*Extracted material*.
>>>

import Mathlib
import Summits.Ventures.PercRepro2.IFRTail
import Summits.Ventures.PercRepro2.IFRConv

/-!
# Series–parallel tail calculus is log-concave (seat mine-b, cell pub-perc-repro2)

The max-flow `F` of a two-terminal series–parallel network with independent Bernoulli edges satisfies
`F = min(F₁, F₂)` under series composition and `F = F₁ + F₂` under parallel composition of independent
sub-networks (Menger; proofs/MINE-B-FLOW-IFR-SP.md §3).  Here we formalise the resulting TAIL CALCULUS:
a single edge has tail `(…, 1, 1, p, 0, …)`, series = pointwise product of tails, parallel = `Hsum`
(the convolution tail of `IFRConv.lean`), and we prove by structural induction that every tail so
obtained is log-concave (`SP.tail_isLCTail`).  This is the series–parallel case of row B2 of
conjectures/MINE-B.md (log-concavity of the max-flow tail), modulo the paper identification of the
flow with the recursion.
-/

open Finset

namespace Summit.Ventures.PercRepro2.IFR

-- `Hsum` is a genuine tail (the sum of the pmf is one, etc.) and it is log-concave.
section HsumTail

variable {F G : ℤ → ℝ} {NF NG M : ℤ}

/-- exact shift identity with boundary terms -/
lemma sum_shift_exact (φ : ℤ → ℝ) (hM0 : 0 ≤ M) :
    ∑ s ∈ I M, φ (s - 1) = ∑ s ∈ I M, φ s + φ (-M - 1) - φ M := by
  unfold I
  have himg : ∑ s ∈ Finset.Icc (-M) M, φ (s - 1) = ∑ s ∈ Finset.Icc (-M - 1) (M - 1), φ s := by
    refine Finset.sum_nbij' (fun s => s - 1) (fun s => s + 1) ?_ ?_ ?_ ?_ ?_
    · intro x hx; simp only [Finset.mem_Icc] at hx ⊢; omega
    · intro x hx; simp only [Finset.mem_Icc] at hx ⊢; omega
    · intro x _; simp
    · intro x _; simp
    · intro x _; rfl
  rw [himg]
  have e1 : ∑ s ∈ Finset.Icc (-M - 1) (M - 1), φ s = φ (-M - 1) + ∑ s ∈ Finset.Icc (-M) (M - 1), φ s := by
    have hmem : (-M - 1) ∈ Finset.Icc (-M - 1) (M - 1) := by simp only [Finset.mem_Icc]; omega
    rw [← Finset.add_sum_erase _ _ hmem]
    congr 1
    apply Finset.sum_congr
    · ext x; simp only [Finset.mem_erase, Finset.mem_Icc]; omega
    · intros; rfl
  have e2 : ∑ s ∈ Finset.Icc (-M) M, φ s = φ M + ∑ s ∈ Finset.Icc (-M) (M - 1), φ s := by
    have hmem : M ∈ Finset.Icc (-M) M := by simp only [Finset.mem_Icc]; omega
    rw [← Finset.add_sum_erase _ _ hmem]
    congr 1
    apply Finset.sum_congr
    · ext x; simp only [Finset.mem_erase, Finset.mem_Icc]; omega
    · intros; rfl
  rw [e1, e2]; ring

variable (hF : IsLCTail F NF) (hG : IsLCTail G NG)

include hG in
/-- the pmf sums to one over any interval containing the support -/
lemma sum_pmf_eq_one (hM : NG ≤ M + 1) (hM0 : 0 ≤ M) : ∑ s ∈ I M, IsLCTail.pmf G s = 1 := by
  have h := sum_shift_exact (M := M) (fun s => G (s + 1)) hM0
  have e : ∀ s, IsLCTail.pmf G s = G s - G (s + 1) := fun s => rfl
  simp only [e]
  rw [Finset.sum_sub_distrib]
  have h' : ∑ s ∈ I M, G (s - 1 + 1) = ∑ s ∈ I M, G s :=
    Finset.sum_congr rfl (fun s _ => by rw [sub_add_cancel])
  rw [h'] at h
  rw [h, hG.one (-M - 1 + 1) (by omega), hG.vanish (M + 1) hM]; ring

include hF hG in
/-- `Hsum` is a log-concave tail with support bound `NF + NG`. -/
theorem Hsum_isLCTail (hM : NG + 1 ≤ M) (hM0 : 0 ≤ M) :
    IsLCTail (Hsum F G M) (NF + NG) where
  one := by
    intro k hk
    unfold Hsum
    have : ∀ s ∈ I M, IsLCTail.pmf G s * F (k - s) = IsLCTail.pmf G s := by
      intro s _
      by_cases hs : s ≤ -1
      · rw [pmf_vanish_neg hG hs]; ring
      · rw [hF.one (k - s) (by omega)]; ring
    rw [Finset.sum_congr rfl this]
    exact sum_pmf_eq_one hG (by omega) hM0
  nonneg := by
    intro k; unfold Hsum
    exact Finset.sum_nonneg (fun s _ => mul_nonneg (hG.pmf_nonneg s) (hF.nonneg _))
  anti := by
    intro k; unfold Hsum
    apply Finset.sum_le_sum; intro s _
    apply mul_le_mul_of_nonneg_left _ (hG.pmf_nonneg s)
    have e : k + 1 - s = k - s + 1 := by ring
    rw [e]; exact hF.anti (k - s)
  lc := fun k => Hsum_logconcave hF hG hM hM0 k
  vanish := by
    intro k hk; unfold Hsum
    apply Finset.sum_eq_zero; intro s _
    by_cases hs : NG ≤ s
    · rw [pmf_vanish_top hG hs]; ring
    · rw [hF.vanish (k - s) (by omega)]; ring

end HsumTail

section Product

variable {F G : ℤ → ℝ} {NF NG : ℤ} (hF : IsLCTail F NF) (hG : IsLCTail G NG)

include hF hG in
/-- the pointwise product of two log-concave tails is a log-concave tail (series composition = minimum) -/
theorem mul_isLCTail : IsLCTail (fun k => F k * G k) (min NF NG) where
  one := by intro k hk; show F k * G k = 1; rw [hF.one k hk, hG.one k hk]; ring
  nonneg := fun k => mul_nonneg (hF.nonneg k) (hG.nonneg k)
  anti := fun k => mul_le_mul (hF.anti k) (hG.anti k) (hG.nonneg _) (hF.nonneg _)
  lc := by
    intro k
    show F (k - 1) * G (k - 1) * (F (k + 1) * G (k + 1)) ≤ F k * G k * (F k * G k)
    have h1 := hF.lc k; have h2 := hG.lc k
    have := mul_le_mul h1 h2 (mul_nonneg (hG.nonneg _) (hG.nonneg _)) (mul_nonneg (hF.nonneg _) (hF.nonneg _))
    calc F (k - 1) * G (k - 1) * (F (k + 1) * G (k + 1))
        = F (k - 1) * F (k + 1) * (G (k - 1) * G (k + 1)) := by ring
      _ ≤ F k * F k * (G k * G k) := this
      _ = F k * G k * (F k * G k) := by ring
  vanish := by
    intro k hk
    show F k * G k = 0
    rcases le_total NF NG with h | h
    · rw [min_eq_left h] at hk; rw [hF.vanish k hk]; ring
    · rw [min_eq_right h] at hk; rw [hG.vanish k hk]; ring

end Product

section SeriesParallel

/-- two-terminal series–parallel networks with independent Bernoulli edges (only the edge probabilities matter) -/
inductive SP : Type
  | edge (p : ℝ) (h0 : 0 ≤ p) (h1 : p ≤ 1) : SP
  | series (a b : SP) : SP
  | parallel (a b : SP) : SP

/-- the tail of a single edge: `(…, 1, 1, p, 0, …)` -/
noncomputable def edgeTail (p : ℝ) (k : ℤ) : ℝ := if k ≤ 0 then 1 else if k = 1 then p else 0

/-- the single-edge tail is log-concave -/
theorem edgeTail_isLCTail {p : ℝ} (h0 : 0 ≤ p) (h1 : p ≤ 1) : IsLCTail (edgeTail p) 2 where
  one := by intro k hk; unfold edgeTail; simp [hk]
  nonneg := by
    intro k; unfold edgeTail
    split_ifs <;> linarith
  anti := by
    intro k; unfold edgeTail
    split_ifs <;> linarith
  lc := by
    intro k; unfold edgeTail
    split_ifs <;> nlinarith
  vanish := by
    intro k hk; unfold edgeTail
    have h2 : ¬ k ≤ 0 := by omega
    have h3 : ¬ k = 1 := by omega
    simp [h2, h3]

/-- support bound of the tail of a network -/
def SP.bound : SP → ℤ
  | .edge _ _ _ => 2
  | .series a b => min a.bound b.bound
  | .parallel a b => a.bound + b.bound

/-- the bound is positive -/
theorem SP.bound_pos : ∀ t : SP, 1 ≤ t.bound
  | .edge _ _ _ => by simp [SP.bound]
  | .series a b => by
      simp only [SP.bound]; have := SP.bound_pos a; have := SP.bound_pos b; omega
  | .parallel a b => by
      simp only [SP.bound]; have := SP.bound_pos a; have := SP.bound_pos b; omega

/-- the tail calculus: edge ↦ `edgeTail`, series ↦ product, parallel ↦ `Hsum` (convolution) -/
noncomputable def SP.tail : SP → (ℤ → ℝ)
  | .edge p _ _ => edgeTail p
  | .series a b => fun k => a.tail k * b.tail k
  | .parallel a b => Hsum a.tail b.tail (b.bound + 1)

/-- **Series–parallel tails are log-concave**: the tail calculus of any two-terminal series–parallel network
with independent Bernoulli edges produces a log-concave (IFR) tail. -/
theorem SP.tail_isLCTail : ∀ t : SP, IsLCTail t.tail t.bound
  | .edge p h0 h1 => edgeTail_isLCTail h0 h1
  | .series a b => by
      simp only [SP.tail, SP.bound]
      exact mul_isLCTail (SP.tail_isLCTail a) (SP.tail_isLCTail b)
  | .parallel a b => by
      simp only [SP.tail, SP.bound]
      have hb := SP.bound_pos b
      exact Hsum_isLCTail (SP.tail_isLCTail a) (SP.tail_isLCTail b) le_rfl (by omega)

/-- the headline inequality for series–parallel networks: `P(F ≥ k−1)·P(F ≥ k+1) ≤ P(F ≥ k)²` -/
theorem SP.tail_logconcave (t : SP) (k : ℤ) :
    t.tail (k - 1) * t.tail (k + 1) ≤ t.tail k * t.tail k :=
  (SP.tail_isLCTail t).lc k

end SeriesParallel

end Summit.Ventures.PercRepro2.IFR
/-- kernel: |0|₁ = 0. [folklore] -/
@[simp] private theorem l1_zero : l1 (0 : ZSite d) = 0 := by
  simp [l1]

/-- kernel: |y|₁ = 0 only for y = 0. [folklore] -/
private theorem eq_zero_of_l1_eq_zero {y : ZSite d} (h : l1 y = 0) : y = 0 := by
  funext μ
  have hμ := (Finset.sum_eq_zero_iff.mp h) μ (Finset.mem_univ μ)
  exact Int.natAbs_eq_zero.mp hμ

/-- kernel: triangle inequality |a|₁ ≤ |a + v|₁ + |v|₁. [folklore] -/
private theorem l1_le_l1_add_add (a v : ZSite d) : l1 a ≤ l1 (a + v) + l1 v := by
  unfold l1
  rw [← Finset.sum_add_distrib]
  refine Finset.sum_le_sum fun μ _ => ?_
  have h : a μ = (a + v) μ - v μ := by simp
  calc (a μ).natAbs = ((a + v) μ - v μ).natAbs := by rw [← h]
    _ ≤ ((a + v) μ).natAbs + (v μ).natAbs := Int.natAbs_sub_le _ _

/-- kernel: |c·e_μ|₁ = |c|. [folklore] -/
private theorem l1_single (μ : Fin d) (c : ℤ) : l1 (Pi.single μ c : ZSite d) = c.natAbs := by
  simp only [l1, Pi.single_apply, apply_ite Int.natAbs, Int.natAbs_zero, Finset.sum_ite_eq', Finset.mem_univ,
    if_true]

/-- kernel: |e_μ|₁ = 1. [folklore] -/
private theorem l1_unitVec (μ : Fin d) : l1 (unitVec (d := d) μ) = 1 := by
  unfold unitVec
  rw [l1_single]
  rfl

/-- kernel: |−e_μ|₁ = 1. [folklore] -/
private theorem l1_neg_unitVec (μ : Fin d) : l1 (-unitVec (d := d) μ) = 1 := by
  unfold unitVec
  rw [← Pi.single_neg, l1_single]
  rfl

/-- kernel: |y|₁ ≤ |y + e_μ|₁ + 1. [folklore] -/
private theorem l1_le_add_unitVec (y : ZSite d) (μ : Fin d) : l1 y ≤ l1 (y + unitVec μ) + 1 := by
  have h := l1_le_l1_add_add y (unitVec μ)
  rwa [l1_unitVec] at h

/-- kernel: |y|₁ ≤ |y − e_μ|₁ + 1. [folklore] -/
private theorem l1_le_sub_unitVec (y : ZSite d) (μ : Fin d) : l1 y ≤ l1 (y - unitVec μ) + 1 := by
  have h := l1_le_l1_add_add y (-unitVec μ)
  rwa [l1_neg_unitVec, ← sub_eq_add_neg] at h

/-- kernel: W_k is supported in |y|₁ ≤ k (a walk of length k reaches at most ℓ¹-distance k). [folklore] -/
private theorem walkCount_eq_zero_of_lt : ∀ (k : ℕ) (y : ZSite d), k < l1 y → walkCount k y = 0
  | 0, y, h => by
      rw [walkCount_zero, if_neg]
      rintro rfl
      simp at h
  | k + 1, y, h => by
      rw [walkCount_succ]
      refine Finset.sum_eq_zero fun μ _ => ?_
      rw [walkCount_eq_zero_of_lt k _ (by have := l1_le_add_unitVec y μ; omega),
        walkCount_eq_zero_of_lt k _ (by have := l1_le_sub_unitVec y μ; omega), add_zero]

/-- kernel: the ℓ¹-balls of ℤ^d are finite. [folklore] -/
private theorem finite_l1_le (k : ℕ) : {y : ZSite d | l1 y ≤ k}.Finite := by
  refine (Set.Finite.pi (t := fun _ : Fin d => Set.Icc (-(k : ℤ)) k) fun _ => Set.finite_Icc _ _).subset ?_
  intro y hy
  simp only [Set.mem_setOf_eq] at hy
  simp only [Set.mem_pi, Set.mem_univ, true_implies, Set.mem_Icc]
  intro μ
  have h1 : (y μ).natAbs ≤ k :=
    le_trans (Finset.single_le_sum (fun ν _ => Nat.zero_le ((y ν).natAbs)) (Finset.mem_univ μ)) hy
  omega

<<<

*Requirement*. From the entries above, print the lines beginning at the one with "Bernoulli edges satisfies" and stopping after the one with "a single edge has", exactly as written and with nothing else.

*Response for this exercise*.
The max-flow `F` of a two-terminal series–parallel network with independent Bernoulli edges satisfies
`F = min(F₁, F₂)` under series composition and `F = F₁ + F₂` under parallel composition of independent
sub-networks (Menger; proofs/MINE-B-FLOW-IFR-SP.md §3).  Here we formalise the resulting TAIL CALCULUS:
a single edge has tail `(…, 1, 1, p, 0, …)`, series = pointwise product of tails, parallel = `Hsum`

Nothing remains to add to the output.